# Patriotic Swirls Custom Fountain Pen



## wizard (Apr 7, 2014)

Another one that came together a little at a time. Sports a #6 medium tip polished Bock nib and a sterling silver center band. Doc


----------



## Cmiles1985 (Apr 7, 2014)

That is stunning! Great job on this piece.


----------



## bobjackson (Apr 7, 2014)

Fantastic pen and blank. Great job.


----------



## bobjackson (Apr 7, 2014)

Fantastic blank and pen. Great job.


----------



## bobjackson (Apr 7, 2014)

Fantastic pen and blank. Great job


----------



## Hendu3270 (Apr 7, 2014)

Wow! Another one to strive for. Man, that's truly stunning.


----------



## anthonyd (Apr 7, 2014)

Spectacular!

Tony


----------



## Kaspar (Apr 7, 2014)

That is outstanding!  Bravo!


----------



## seamus7227 (Apr 8, 2014)

Excellent work Doc!! If for whatever reason you are not happy with this one, i have a right hand that would love to write with it! LOL


----------



## thebillofwrites (Apr 8, 2014)

Very nice !!!


----------



## Jim15 (Apr 8, 2014)

Beautiful work.


----------



## Band Saw Box (Apr 8, 2014)

Stunning pen. Great job


----------



## Dalecamino (Apr 8, 2014)

Smooth Doc!


----------



## Twissy (Apr 8, 2014)

Nicely done Doc!


----------



## Exabian (Apr 8, 2014)

Great job I love the look.


----------



## dbledsoe (Apr 8, 2014)

If I had a vote I would put that one on the front page!


----------



## walshjp17 (Apr 8, 2014)

Outstanding workmanship, Doc.  Beautiful blank, gorgeous pen.


----------



## BJohn (Apr 8, 2014)

Awesome Job


----------



## OZturner (Apr 9, 2014)

Beautiful Pen Doc,
Outstanding Blank,
Great Profile, Proportions and Lines,
Terrific Fit and Finish.
Magnificent.
Brian.


----------



## neubee (Apr 9, 2014)

Those colors take your breath away; the pen looks great


----------



## BayouPenturner (Apr 9, 2014)

This pen is outstanding.  The blank is one of the prettiest I have seen.  The pen came out great.


----------



## johncrane (Apr 9, 2014)

Doc!
I think this is a show stopper or winning combination,great pen/work


----------



## jeff (Apr 9, 2014)

Looks great on the front page.
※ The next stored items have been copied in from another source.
/-- ★★ **The derived renewal equation of the generating functions** (`T ≥ 2`, `0 ≤ s < 1`): with
`Ĉ_D(s)_{ab} = Σ_n C_D(n)_{ab}(y_T) s^n` and `Ĉ_M(s)` likewise,
`Ĉ_D(s) = Ĉ_M(s) + Ĉ_M(s) · D_T(s) + I_T(s) · Ĉ_D(s)` (Cauchy products of `contact_ren`).
[cite: DuminilCopinHammond2013, §2.2; Feller1968, XIII.3; lane «pcv-sawmu» a-p2 g23 — own] -/
theorem contactGF_ren (hT : 2 ≤ T) (hs0 : 0 ≤ s) (hs1 : s < 1) :
    (Matrix.of fun a b : Fin (2 * T) =>
        ∑' n : ℕ, (∑ l ∈ LUset T n (n : ℤ) (a : ℕ) (b : ℕ), (topCnt T l.tail : ℝ) * wD T (stripYT T) l) * s ^ n) =
      (Matrix.of fun a b : Fin (2 * T) =>
          ∑' n : ℕ, (∑ l ∈ LMset T n (n : ℤ) (a : ℕ) (b : ℕ), (topCnt T l.tail : ℝ) * wD T (stripYT T) l) * s ^ n) +
        (Matrix.of fun a b : Fin (2 * T) =>
            ∑' n : ℕ, (∑ l ∈ LMset T n (n : ℤ) (a : ℕ) (b : ℕ), (topCnt T l.tail : ℝ) * wD T (stripYT T) l) * s ^ n) *
          stripLenD T s +
        stripLenI T s *
          (Matrix.of fun a b : Fin (2 * T) =>
            ∑' n : ℕ, (∑ l ∈ LUset T n (n : ℤ) (a : ℕ) (b : ℕ), (topCnt T l.tail : ℝ) * wD T (stripYT T) l) * s ^ n) := by
  have hT1 : 1 ≤ T := by omega
  have hyT : 0 < stripYT T := stripYT_pos hT1
  have hy := hyT.le
  ext a b
  simp only [Matrix.add_apply, Matrix.mul_apply, Matrix.of_apply, stripLenD, stripLenI]
  -- abbreviations
  set CU : ℕ → Fin (2 * T) → Fin (2 * T) → ℝ := fun n c d =>
    ∑ l ∈ LUset T n (n : ℤ) (c : ℕ) (d : ℕ), (topCnt T l.tail : ℝ) * wD T (stripYT T) l with hCU
  set CM : ℕ → Fin (2 * T) → Fin (2 * T) → ℝ := fun n c d =>
    ∑ l ∈ LMset T n (n : ℤ) (c : ℕ) (d : ℕ), (topCnt T l.tail : ℝ) * wD T (stripYT T) l with hCM
  have hb := fun n c d => contactSlice_le (T := T) hy n c d
  have hsum := fun c d => summable_contactSlices hT c d hs0 hs1
  -- the two Cauchy products per intermediate level `c`
  have hc1 : ∀ c : Fin (2 * T),
      (∑' n : ℕ, CM n a c * s ^ n) * (∑' n : ℕ, LUM T n (n : ℤ) (stripYT T) c b * s ^ n) =
        ∑' m : ℕ, (∑ p ∈ antidiagonal m, CM p.1 a c * LUM T p.2 (p.2 : ℤ) (stripYT T) c b) * s ^ m ∧
      Summable (fun m : ℕ => (∑ p ∈ antidiagonal m, CM p.1 a c * LUM T p.2 (p.2 : ℤ) (stripYT T) c b) * s ^ m) := fun c => by
    obtain ⟨h1, h2⟩ := tsum_antidiagonal_mul_pow₃ (fun n => (hb n a c).2.1) (fun n => (LMM_LUM_nonneg hy _ c b).2) hs0
      (hsum a c).2.1 (lenSlices_basic hT1 c b hs0 hs1).2.1
    exact ⟨h2.symm, h1⟩
  have hc2 : ∀ c : Fin (2 * T),
      (∑' n : ℕ, LMM T n (n : ℤ) (stripYT T) a c * s ^ n) * (∑' n : ℕ, CU n c b * s ^ n) =
        ∑' m : ℕ, (∑ p ∈ antidiagonal m, LMM T p.1 (p.1 : ℤ) (stripYT T) a c * CU p.2 c b) * s ^ m ∧
      Summable (fun m : ℕ => (∑ p ∈ antidiagonal m, LMM T p.1 (p.1 : ℤ) (stripYT T) a c * CU p.2 c b) * s ^ m) := fun c => by
    obtain ⟨h1, h2⟩ := tsum_antidiagonal_mul_pow₃ (fun n => (LMM_LUM_nonneg hy _ a c).1) (fun n => (hb n c b).1.1) hs0
      (lenSlices_basic hT1 a c hs0 hs1).2.2 (hsum c b).1
    exact ⟨h2.symm, h1⟩
  change ∑' n : ℕ, CU n a b * s ^ n = ∑' n : ℕ, CM n a b * s ^ n +
    ∑ c, (∑' n : ℕ, CM n a c * s ^ n) * (∑' n : ℕ, LUM T n (n : ℤ) (stripYT T) c b * s ^ n) +
    ∑ c, (∑' n : ℕ, LMM T n (n : ℤ) (stripYT T) a c * s ^ n) * (∑' n : ℕ, CU n c b * s ^ n)
  simp_rw [fun c => (hc1 c).1, fun c => (hc2 c).1]
  rw [← Summable.tsum_finsetSum (fun c _ => (hc1 c).2), ← Summable.tsum_finsetSum (fun c _ => (hc2 c).2),
    ← (hsum a b).2.1.tsum_add (summable_sum fun c _ => (hc1 c).2),
    ← ((hsum a b).2.1.add (summable_sum fun c _ => (hc1 c).2)).tsum_add (summable_sum fun c _ => (hc2 c).2)]
  refine tsum_congr fun n => ?_
  have hren := contact_ren (T := T) hyT n a b
  change CU n a b = CM n a b + ∑ p ∈ antidiagonal n, ∑ c : Fin (2 * T),
    (CM p.1 a c * LUM T p.2 (p.2 : ℤ) (stripYT T) c b + LMM T p.1 (p.1 : ℤ) (stripYT T) a c * CU p.2 c b) at hren
  rw [hren, add_mul, add_assoc]
  congr 1
  rw [← sum_mul, ← sum_mul, ← add_mul]
  congr 1
  rw [← sum_add_distrib, sum_comm]
  exact sum_congr rfl fun c _ => sum_add_distrib
/-! ## 4. Splitting a large certificate table (monotonicity in the table, branchwise assembly) -/

section Split
variable (Gneg : List (Fin 4 → ℤ)) (G : (Fin 4 → ℤ) × (Fin 4 → ℤ) × (Fin 4 → ℤ))
/-- a certificate found in a table is found in any longer table. -/
theorem certFor_append (tab tab' : List Cert) (pre : List AT) (h : certFor G tab pre = true) : certFor G (tab ++ tab') pre = true := by
  unfold certFor at *
  rw [List.any_eq_true] at *
  obtain ⟨c, hc, hcc⟩ := h
  exact ⟨c, List.mem_append_left _ hc, hcc⟩
/-- left-extension version. -/
theorem certFor_append_left (tab tab' : List Cert) (pre : List AT) (h : certFor G tab pre = true) :
    certFor G (tab' ++ tab) pre = true := by
  unfold certFor at *
  rw [List.any_eq_true] at *
  obtain ⟨c, hc, hcc⟩ := h
  exact ⟨c, List.mem_append_right _ hc, hcc⟩
/-- **the search is monotone in the table.** -/
theorem refute_mono (tab tab' : List Cert) (hsub : ∀ pre, certFor G tab pre = true → certFor G tab' pre = true) :
    ∀ (rest : List (Fin 4 → ℤ)) (asg : List AT), refute Gneg G tab asg rest = true → refute Gneg G tab' asg rest = true := by
  intro rest
  induction rest with
  | nil => intro asg h; simp [refute] at h
  | cons h rest ih =>
    intro asg hs
    simp only [refute, List.all_eq_true, Bool.or_eq_true] at hs ⊢
    intro t ht
    rcases hs t ht with (h1 | h2) | h3
    · exact Or.inl (Or.inl h1)
    · exact Or.inl (Or.inr (hsub _ h2))
    · exact Or.inr (ih _ h3)
/-- **branchwise assembly**: if every candidate for the next histogram is pairwise-law dead, certified, or refuted, the node is refuted. -/
theorem refute_cons_of_forall (tab : List Cert) (asg : List AT) (h : Fin 4 → ℤ) (rest : List (Fin 4 → ℤ))
    (hall : ∀ t ∈ cands h, (asg.any fun a => domL Gneg a t) = true ∨ certFor G tab (asg ++ [t]) = true ∨
      refute Gneg G tab (asg ++ [t]) rest = true) :
    refute Gneg G tab asg (h :: rest) = true := by
  simp only [refute, List.all_eq_true, Bool.or_eq_true]
  intro t ht
  rcases hall t ht with h1 | h2 | h3
  · exact Or.inl (Or.inl h1)
  · exact Or.inl (Or.inr h2)
  · exact Or.inr h3
/-- the relabelled search from its single first branch (the first histogram has exactly one class vector). -/
theorem refute1_of_refute (tab : List Cert) (c : Fin 4 → Fin 4) (h : Fin 4 → ℤ) (rest : List (Fin 4 → ℤ))
    (hc : (allCls.filter fun c' => histA c' = h) = [c]) (hr : refute Gneg G tab [(![0, 1, 2, 3], c)] rest = true) :
    refute1 Gneg G tab (h :: rest) = true := by
  simp only [refute1, hc, List.all_cons, List.all_nil, Bool.and_true, Bool.or_eq_true]
  exact Or.inr hr

end Split

end FourFourCore

end Summit.ValiantsHypothesis.ValiantsHypothesis.Theorems.KPlusLogSqLaw
import Summits.RiemannHypothesis.RiemannHypothesis.Theorems.SignConeConeMagnificationCombTypePair
import Summits.RiemannHypothesis.RiemannHypothesis.Theorems.SignConeConeMagnificationDesignClasses
import Literature.NumberTheory.LFunctions.ClassSumsConverge
import Literature.NumberTheory.LFunctions.TypeLimitsExist

/-!
# Crux `SignCone.ConeMagnification` (stmt-RiemannHypothesis-16303), line `Sketch` r9, stub `stub_combType` — assembly, part 2:
# the per-pair evaluation from PAIR-LEVEL data (interface for `pair_difference_bound`-shaped lemmas)

Seat-0's half of the agreed split (lead c1, 09:03Z 08-17): the lead's wave 3 proves the c-free SHARP node evaluation of the
`ζ`-mollified comb (Literature); this file turns [comb inequality (`comb_inequality_design`, p149415)] + [node data] into the type
inequality for a real finitely supported design `β`, via the class decomposition of the deep-zone term
(`CombType.sum_dvd_indicator_div_eq`), the harmonic cut-off weights (`…CombTypeWeights`), the referee's class machinery
(`TypeDesign.sum_mul_re_gcdForm_eq_sum_gcdClasses`, `gcdClassSum_converges`, `tendsto_sum_mul_weight_of_tendsto`), and division by
`B(0) log M`.

`typeBound_of_nodeData`: hypotheses — unit slack, `c ≥ 0`, local summability, the Mertens difference `Σ_{n<N}(c−Λ)(n)/n → C₁`,
a smooth real bump `b` on `[-1,1]`, a constant `B₀ > 0`, and the NODE DATA: eventually in `M`, for every pair `ℓ, ℓ' ≤ L`, the node weights
`V_M(ℓ,ℓ',n)` (the explicit double sums of `comb_inequality_design`) decompose on `1 ≤ n ≤ 3LM` as
`B₀√(ℓ/ℓ')·(Σ_{k' ≤ ⌊X_M/(nℓ')⌋}[ℓ ∣ nℓ'k']/k')/n + S(gcd(nℓ',ℓ))/n + Sm(n) + e(n)` (`X_M = M/(4√(log M))`) with
`|S| ≤ C(log M)^θ`, `|Σ (c−Λ) Sm| ≤ C(log M)^θ`, `Σ (c+Λ)|e| ≤ C(log M)^θ`, and `|V_M(ℓ,ℓ',1) − B₀(gcd(ℓ',ℓ)/√(ℓℓ')) log M| ≤ C(log M)^θ`
for some `C` and `θ < 1`; conclusion — the limit `T` of the type partial sums of `β` satisfies `T ≤ ½ Re Φ_β(1)`.
-/

noncomputable section

-- `Summit.RiemannHypothesis.RiemannHypothesis.…` repeats a namespace component by design (D-0017 layout).
set_option linter.dupNamespace false

open scoped BigOperators ComplexConjugate Topology ArithmeticFunction.vonMangoldt ContDiff
open Complex MeasureTheory Set Filter

namespace Summit.RiemannHypothesis.RiemannHypothesis.Theorems.SignConeConeMagnification

open Literature.NumberTheory.LFunctions
open Literature.NumberTheory.LFunctions.GcdForm (gcdForm)

namespace CombType

/-! ### The per-pair evaluation from pair-level data -/

/-- **Per-pair evaluation from PAIR DATA** `|D − A| ≤ E`: for one pair `(ℓ, ℓ')` at level `M`, given directly the pair-level bound
`|Σ c V − Σ Λ V − Σ (c−Λ)(n)(B₀√(ℓ/ℓ')D(n)/n + S(gcd)/n)| ≤ Cst(log M)^θ` (the shape of the lead's `pair_difference_bound`) instead of the node decomposition
`V(n) = B₀√(ℓ/ℓ')·(Σ_{k'≤⌊X/(nℓ')⌋}[ℓ∣nℓ'k']/k')/n + S(gcd(nℓ',ℓ))/n + Sm(n) + e(n)` on `[1, 3LM]` with `|S| ≤ Cst(log M)^θ`,
`|Σ(c−Λ)Sm| ≤ Cst(log M)^θ`, `Σ(c+Λ)|e| ≤ Cst(log M)^θ`, and bounded class partial sums `|Σ_{n<N} ((c−Λ)(n)/n)1[gcd=δ]| ≤ K δ`:
the difference of the node sums `Σ c V − Σ Λ V` is within `(Cst ΣK + Cst + Cst)(log M)^θ` of the weighted class sum
`B₀ log M · Σ_{δ∣ℓ} (δ/√(ℓℓ')) Σ_{n ≤ 3LM} ((c−Λ)(n)/n) 1[gcd(nℓ',ℓ)=δ] H(⌊X/(nℓ')⌋/(ℓ/δ))/log M`. [folklore] -/
theorem pair_bound_of_pairData {c : ℕ → ℝ} {L M ℓ ℓ' : ℕ} (hℓ : ℓ ∈ Finset.Icc 1 L) (hℓ' : ℓ' ∈ Finset.Icc 1 L)
    (hlog : 0 < Real.log M)
    {B₀ Cst θ : ℝ} (V : ℕ → ℕ → ℕ → ℕ → ℝ) (S : ℕ → ℝ) (hS : ∀ δ, |S δ| ≤ Cst * Real.log M ^ θ)
    (hpd : |((∑ n ∈ Finset.Icc 1 (3 * L * M), c n * V M ℓ ℓ' n) - ∑ n ∈ Finset.Icc 1 (3 * L * M), (Λ n : ℝ) * V M ℓ ℓ' n) -
        ∑ n ∈ Finset.Icc 1 (3 * L * M), (c n - Λ n) *
          (B₀ * (Real.sqrt ℓ / Real.sqrt ℓ') *
              (∑ k' ∈ Finset.Icc 1 (⌊(M : ℝ) / (4 * Real.sqrt (Real.log M)) / ((n : ℝ) * ℓ')⌋₊),
                (if ℓ ∣ n * ℓ' * k' then (1 : ℝ) / k' else 0)) / n +
            S (Nat.gcd (n * ℓ') ℓ) / n)| ≤ Cst * Real.log M ^ θ)
    (K : ℕ → ℝ) (hK : ∀ δ N, |∑ n ∈ Finset.range N,
      (c n - Λ n) / n * (if Nat.gcd (n * ℓ') ℓ = δ then (1 : ℝ) else 0)| ≤ K δ) :
    |((∑ n ∈ Finset.Icc 1 (3 * L * M), c n * V M ℓ ℓ' n) - ∑ n ∈ Finset.Icc 1 (3 * L * M), (Λ n : ℝ) * V M ℓ ℓ' n) -
        B₀ * Real.log M * (∑ δ ∈ ℓ.divisors, (δ : ℝ) / Real.sqrt ((ℓ : ℝ) * ℓ') *
          ∑ n ∈ Finset.range (3 * L * M + 1), (c n - Λ n) / n * (if Nat.gcd (n * ℓ') ℓ = δ then (1 : ℝ) else 0) *
            ((∑ j ∈ Finset.Icc 1 (⌊(M : ℝ) / (4 * Real.sqrt (Real.log M)) / ((max n 1 : ℕ) * ℓ')⌋₊ / (ℓ / δ)),
              (1 : ℝ) / j) / Real.log M))| ≤
      (Cst * (∑ δ ∈ ℓ.divisors, K δ) + Cst + Cst) * Real.log M ^ θ := by
  classical
  set d : ℕ → ℝ := fun n => (c n - Λ n) / n with hd
  set ind : ℕ → ℕ → ℕ → ℕ → ℝ := fun ℓ ℓ' δ n => if Nat.gcd (n * ℓ') ℓ = δ then (1 : ℝ) else 0 with hind
  set X : ℕ → ℝ := fun M => (M : ℝ) / (4 * Real.sqrt (Real.log M)) with hX
  set w : ℕ → ℕ → ℕ → ℕ → ℕ → ℝ := fun ℓ ℓ' δ M n =>
    (∑ j ∈ Finset.Icc 1 (⌊X M / ((max n 1 : ℕ) * ℓ')⌋₊ / (ℓ / δ)), (1 : ℝ) / j) / Real.log M with hw
  show |((∑ n ∈ Finset.Icc 1 (3 * L * M), c n * V M ℓ ℓ' n) - ∑ n ∈ Finset.Icc 1 (3 * L * M), (Λ n : ℝ) * V M ℓ ℓ' n) -
        B₀ * Real.log M * (∑ δ ∈ ℓ.divisors, (δ : ℝ) / Real.sqrt ((ℓ : ℝ) * ℓ') *
          ∑ n ∈ Finset.range (3 * L * M + 1), d n * ind ℓ ℓ' δ n * w ℓ ℓ' δ M n)| ≤
      (Cst * (∑ δ ∈ ℓ.divisors, K δ) + Cst + Cst) * Real.log M ^ θ
  have hℓ1 := (Finset.mem_Icc.1 hℓ).1
  have hℓ'1 := (Finset.mem_Icc.1 hℓ').1
  -- (1) the deep term is the weighted class sum
  have hdeep : ∑ n ∈ Finset.Icc 1 (3 * L * M), (c n - Λ n) *
        (B₀ * (Real.sqrt ℓ / Real.sqrt ℓ') *
            (∑ k' ∈ Finset.Icc 1 (⌊(M : ℝ) / (4 * Real.sqrt (Real.log M)) / ((n : ℝ) * ℓ')⌋₊),
              (if ℓ ∣ n * ℓ' * k' then (1 : ℝ) / k' else 0)) / n) =
      B₀ * Real.log M * (∑ δ ∈ ℓ.divisors, (δ : ℝ) / Real.sqrt ((ℓ : ℝ) * ℓ') *
        ∑ n ∈ Finset.range (3 * L * M + 1), d n * ind ℓ ℓ' δ n * w ℓ ℓ' δ M n) := by
    -- rewrite each summand via the class identity and insert `Σ_δ 1[g_n = δ] = 1`
    have hterm : ∀ n ∈ Finset.Icc 1 (3 * L * M), (c n - Λ n) *
        (B₀ * (Real.sqrt ℓ / Real.sqrt ℓ') *
            (∑ k' ∈ Finset.Icc 1 (⌊(M : ℝ) / (4 * Real.sqrt (Real.log M)) / ((n : ℝ) * ℓ')⌋₊),
              (if ℓ ∣ n * ℓ' * k' then (1 : ℝ) / k' else 0)) / n) =
        B₀ * Real.log M * ∑ δ ∈ ℓ.divisors, (δ : ℝ) / Real.sqrt ((ℓ : ℝ) * ℓ') *
          (d n * ind ℓ ℓ' δ n * w ℓ ℓ' δ M n) := by
      intro n hn
      have hn1 := (Finset.mem_Icc.1 hn).1
      rw [mul_assoc B₀, deep_term_eq hℓ1 hℓ'1]
      -- the class of `n`
      set g := Nat.gcd (n * ℓ') ℓ with hg
      have hgmem : g ∈ ℓ.divisors := Nat.mem_divisors.2 ⟨Nat.gcd_dvd_right _ _, by omega⟩
      rw [← Finset.sum_filter_add_sum_filter_not ℓ.divisors (fun δ => δ = g)]
      have hfilter : ℓ.divisors.filter (fun δ => δ = g) = {g} := by
        ext δ
        simp only [Finset.mem_filter, Finset.mem_singleton]
        exact ⟨fun h => h.2, fun h => ⟨h ▸ hgmem, h⟩⟩
      have hzero : ∑ δ ∈ ℓ.divisors.filter (fun δ => ¬ δ = g), (δ : ℝ) / Real.sqrt ((ℓ : ℝ) * ℓ') *
          (d n * ind ℓ ℓ' δ n * w ℓ ℓ' δ M n) = 0 := by
        refine Finset.sum_eq_zero fun δ hδ => ?_
        have hne : ¬ δ = g := (Finset.mem_filter.1 hδ).2
        have : ind ℓ ℓ' δ n = 0 := by
          simp only [hind]
          rw [if_neg]
          rw [← hg]
          exact fun h => hne h.symm
        rw [this, mul_zero, zero_mul, mul_zero]
      rw [hfilter, Finset.sum_singleton, hzero, add_zero]
      have hind1 : ind ℓ ℓ' g n = 1 := by simp only [hind, ← hg, if_true]
      have hmax : (max n 1 : ℕ) = n := max_eq_left hn1
      simp only [hw, hX, hd, hind1, mul_one, hmax]
      field_simp
    rw [Finset.sum_congr rfl hterm, ← Finset.mul_sum, Finset.sum_comm]
    congr 1
    refine Finset.sum_congr rfl fun δ _ => ?_
    rw [← Finset.mul_sum]
    congr 1
    -- `Icc 1 K` versus `range (K+1)`
    refine (Design.sum_Icc_eq_sum_range (fun n => d n * ind ℓ ℓ' δ n * w ℓ ℓ' δ M n) ?_ (3 * L * M)).trans rfl
    simp [hd]
  -- (2) the class-constant term
  have hS' : |∑ n ∈ Finset.Icc 1 (3 * L * M), (c n - Λ n) * (S (Nat.gcd (n * ℓ') ℓ) / n)| ≤
      Cst * (∑ δ ∈ ℓ.divisors, K δ) * Real.log M ^ θ := by
    have hsplit : ∑ n ∈ Finset.Icc 1 (3 * L * M), (c n - Λ n) * (S (Nat.gcd (n * ℓ') ℓ) / n) =
        ∑ δ ∈ ℓ.divisors, S δ * ∑ n ∈ Finset.range (3 * L * M + 1), d n * ind ℓ ℓ' δ n := by
      have hterm : ∀ n ∈ Finset.Icc 1 (3 * L * M), (c n - Λ n) * (S (Nat.gcd (n * ℓ') ℓ) / n) =
          ∑ δ ∈ ℓ.divisors, S δ * (d n * ind ℓ ℓ' δ n) := by
        intro n hn
        have hn1 := (Finset.mem_Icc.1 hn).1
        set g := Nat.gcd (n * ℓ') ℓ with hg
        have hgmem : g ∈ ℓ.divisors := Nat.mem_divisors.2 ⟨Nat.gcd_dvd_right _ _, by omega⟩
        rw [← Finset.sum_filter_add_sum_filter_not ℓ.divisors (fun δ => δ = g)]
        have hfilter : ℓ.divisors.filter (fun δ => δ = g) = {g} := by
          ext δ
          simp only [Finset.mem_filter, Finset.mem_singleton]
          exact ⟨fun h => h.2, fun h => ⟨h ▸ hgmem, h⟩⟩
        have hzero : ∑ δ ∈ ℓ.divisors.filter (fun δ => ¬ δ = g), S δ * (d n * ind ℓ ℓ' δ n) = 0 := by
          refine Finset.sum_eq_zero fun δ hδ => ?_
          have hne : ¬ δ = g := (Finset.mem_filter.1 hδ).2
          have : ind ℓ ℓ' δ n = 0 := by
            simp only [hind]
            rw [if_neg]
            rw [← hg]
            exact fun h => hne h.symm
          rw [this, mul_zero, mul_zero]
        rw [hfilter, Finset.sum_singleton, hzero, add_zero]
        have hind1 : ind ℓ ℓ' g n = 1 := by simp only [hind, ← hg, if_true]
        simp only [hd, hind1, mul_one]
        ring
      rw [Finset.sum_congr rfl hterm, Finset.sum_comm]
      refine Finset.sum_congr rfl fun δ _ => ?_
      rw [← Finset.mul_sum]
      congr 1
      refine (Design.sum_Icc_eq_sum_range (fun n => d n * ind ℓ ℓ' δ n) ?_ (3 * L * M)).trans rfl
      simp [hd]
    rw [hsplit]
    refine (Finset.abs_sum_le_sum_abs _ _).trans ?_
    rw [Finset.mul_sum, Finset.sum_mul]
    refine Finset.sum_le_sum fun δ _ => ?_
    rw [abs_mul]
    have h1 := hS δ
    have h2 := hK δ (3 * L * M + 1)
    calc |S δ| * |∑ n ∈ Finset.range (3 * L * M + 1), d n * ind ℓ ℓ' δ n|
        ≤ (Cst * Real.log M ^ θ) * K δ := mul_le_mul h1 h2 (abs_nonneg _) (le_trans (abs_nonneg _) h1)
      _ = Cst * K δ * Real.log M ^ θ := by ring
  -- assemble: `DIFF − A = (DIFF − deep − Sterm) + (Sterm)` with `deep = A`
  have hlogθ : 0 ≤ Real.log M ^ θ := Real.rpow_nonneg hlog.le θ
  have hCst0 : 0 ≤ Cst * Real.log M ^ θ := le_trans (abs_nonneg _) (hS 0)
  have hsplit : ∑ n ∈ Finset.Icc 1 (3 * L * M), (c n - Λ n) *
        (B₀ * (Real.sqrt ℓ / Real.sqrt ℓ') *
            (∑ k' ∈ Finset.Icc 1 (⌊(M : ℝ) / (4 * Real.sqrt (Real.log M)) / ((n : ℝ) * ℓ')⌋₊),
              (if ℓ ∣ n * ℓ' * k' then (1 : ℝ) / k' else 0)) / n +
          S (Nat.gcd (n * ℓ') ℓ) / n) =
      (∑ n ∈ Finset.Icc 1 (3 * L * M), (c n - Λ n) *
        (B₀ * (Real.sqrt ℓ / Real.sqrt ℓ') *
            (∑ k' ∈ Finset.Icc 1 (⌊(M : ℝ) / (4 * Real.sqrt (Real.log M)) / ((n : ℝ) * ℓ')⌋₊),
              (if ℓ ∣ n * ℓ' * k' then (1 : ℝ) / k' else 0)) / n)) +
      ∑ n ∈ Finset.Icc 1 (3 * L * M), (c n - Λ n) * (S (Nat.gcd (n * ℓ') ℓ) / n) := by
    rw [← Finset.sum_add_distrib]
    exact Finset.sum_congr rfl fun n _ => by ring
  rw [hsplit, hdeep] at hpd
  have h3 := abs_le.1 hpd
  have h4 := abs_le.1 hS'
  rw [abs_le]
  constructor <;> nlinarith [h3.1, h3.2, h4.1, h4.2, hCst0,
    Finset.sum_nonneg (fun δ (_ : δ ∈ ℓ.divisors) => le_trans (abs_nonneg _) (hK δ 0))]

/-- **Anchor `combTypePairBoundOfPairData`** (registered sub-goal; `pair_bound_of_pairData` with explicit quantifiers): the
pair-level interface — a two-sided pair bound against the deep term and a class term gives the pair bound. [folklore] -/
theorem combTypePairBoundOfPairData : ∀ c : ℕ → ℝ, (∀ n, 0 ≤ c n) → ∀ L M ℓ ℓ' : ℕ, (ℓ ∈ Finset.Icc 1 L) → (ℓ' ∈ Finset.Icc 1 L) → (0 < Real.log M) → ∀ B₀ Cst θ : ℝ, ∀ V : ℕ → ℕ → ℕ → ℕ → ℝ, ∀ S : ℕ → ℝ, (∀ δ, |S δ| ≤ Cst * Real.log M ^ θ) → (|((∑ n ∈ Finset.Icc 1 (3 * L * M), c n * V M ℓ ℓ' n) - ∑ n ∈ Finset.Icc 1 (3 * L * M), (ArithmeticFunction.vonMangoldt n : ℝ) * V M ℓ ℓ' n) - ∑ n ∈ Finset.Icc 1 (3 * L * M), (c n - ArithmeticFunction.vonMangoldt n) * (B₀ * (Real.sqrt ℓ / Real.sqrt ℓ') * (∑ k' ∈ Finset.Icc 1 (⌊(M : ℝ) / (4 * Real.sqrt (Real.log M)) / ((n : ℝ) * ℓ')⌋₊), (if ℓ ∣ n * ℓ' * k' then (1 : ℝ) / k' else 0)) / n + S (Nat.gcd (n * ℓ') ℓ) / n)| ≤ Cst * Real.log M ^ θ) → ∀ K : ℕ → ℝ, (∀ δ N, |∑ n ∈ Finset.range N, (c n - ArithmeticFunction.vonMangoldt n) / n * (if Nat.gcd (n * ℓ') ℓ = δ then (1 : ℝ) else 0)| ≤ K δ) → |((∑ n ∈ Finset.Icc 1 (3 * L * M), c n * V M ℓ ℓ' n) - ∑ n ∈ Finset.Icc 1 (3 * L * M), (ArithmeticFunction.vonMangoldt n : ℝ) * V M ℓ ℓ' n) - B₀ * Real.log M * (∑ δ ∈ ℓ.divisors, (δ : ℝ) / Real.sqrt ((ℓ : ℝ) * ℓ') * ∑ n ∈ Finset.range (3 * L * M + 1), (c n - ArithmeticFunction.vonMangoldt n) / n * (if Nat.gcd (n * ℓ') ℓ = δ then (1 : ℝ) else 0) * ((∑ j ∈ Finset.Icc 1 (⌊(M : ℝ) / (4 * Real.sqrt (Real.log M)) / ((max n 1 : ℕ) * ℓ')⌋₊ / (ℓ / δ)), (1 : ℝ) / j) / Real.log M))| ≤ (Cst * (∑ δ ∈ ℓ.divisors, K δ) + Cst + Cst) * Real.log M ^ θ :=
  fun _ _ _ _ _ _ hℓ hℓ' hlog _ _ _ V S hS hpd K hK =>
    pair_bound_of_pairData hℓ hℓ' hlog V S hS hpd K hK

end CombType

end Summit.RiemannHypothesis.RiemannHypothesis.Theorems.SignConeConeMagnification

end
Compliments the other pen there nicely :biggrin:


----------



## bluwolf (Apr 10, 2014)

Doc, that's a beauty. I really like the proportions.

Mike


----------



## skiprat (Apr 10, 2014)

Looks very cool. The nice broad band is screaming out for some engraving!!:biggrin:
Congrat to both of you on the dual cover shots. I think that must be a first for IAP. :good::good:
You should save a screen shot for posterity.


----------



## Carl Fisher (Apr 10, 2014)

Definitely cool front page material.


----------



## Twissy (Apr 10, 2014)

Congrats on the front page Doc! Looking great and well deserved.


----------



## wizard (Apr 10, 2014)

Jeff, Thank you for the honor of being able to share the front page with my son. I also want to thank you and all the members of this site for providing a safe haven where, at any time of the day, I can get shelter from the vicissitudes of life and work. I feel honored and privileged to be a part of the IAP. Thanks all. Warm Regards, Doc


----------



## skiprat (Apr 10, 2014)

wizard said:


> ...... *vicissitudes* ........


 
Ok folks, hands up if like me you had to look that one up!!:redface:

I guess the Doc never wasted his educashun!!:biggrin:


----------



## Hendu3270 (Apr 10, 2014)

skiprat said:


> wizard said:
> 
> 
> > ...... *vicissitudes* ........
> ...


 
You didn't know what that meant?? 

The featured pen "father/son" is one of the coolest featured pen pics I've seen to date.


----------



## wizard (Apr 10, 2014)

skiprat said:


> wizard said:
> 
> 
> > ...... *vicissitudes* ........
> ...




*LOL....Steven, For the longest, I couldn't figure out where exactly  this hex head bolt for your pen unscrewed from the body...... until now*:biggrin::wink:













:biggrin:


----------



## LL Woodworks (Apr 11, 2014)

Doc, it is great to see you posting again.  I've been away myself for a while but good to see you back.


----------



## LanceD (Apr 11, 2014)

That's a beautiful pen. Congratulations to both of you.


----------



## dfross (Apr 11, 2014)

Looks great. Where did you get that blank?


----------



## johncrane (Apr 11, 2014)

Yep the front page looks FANTASTIC jeff.A big thanks to the father and son team! great pens and work Congrats.


----------



## wizard (Apr 12, 2014)

Thanks again all for the kind words!




dfross said:


> Looks great. Where did you get that blank?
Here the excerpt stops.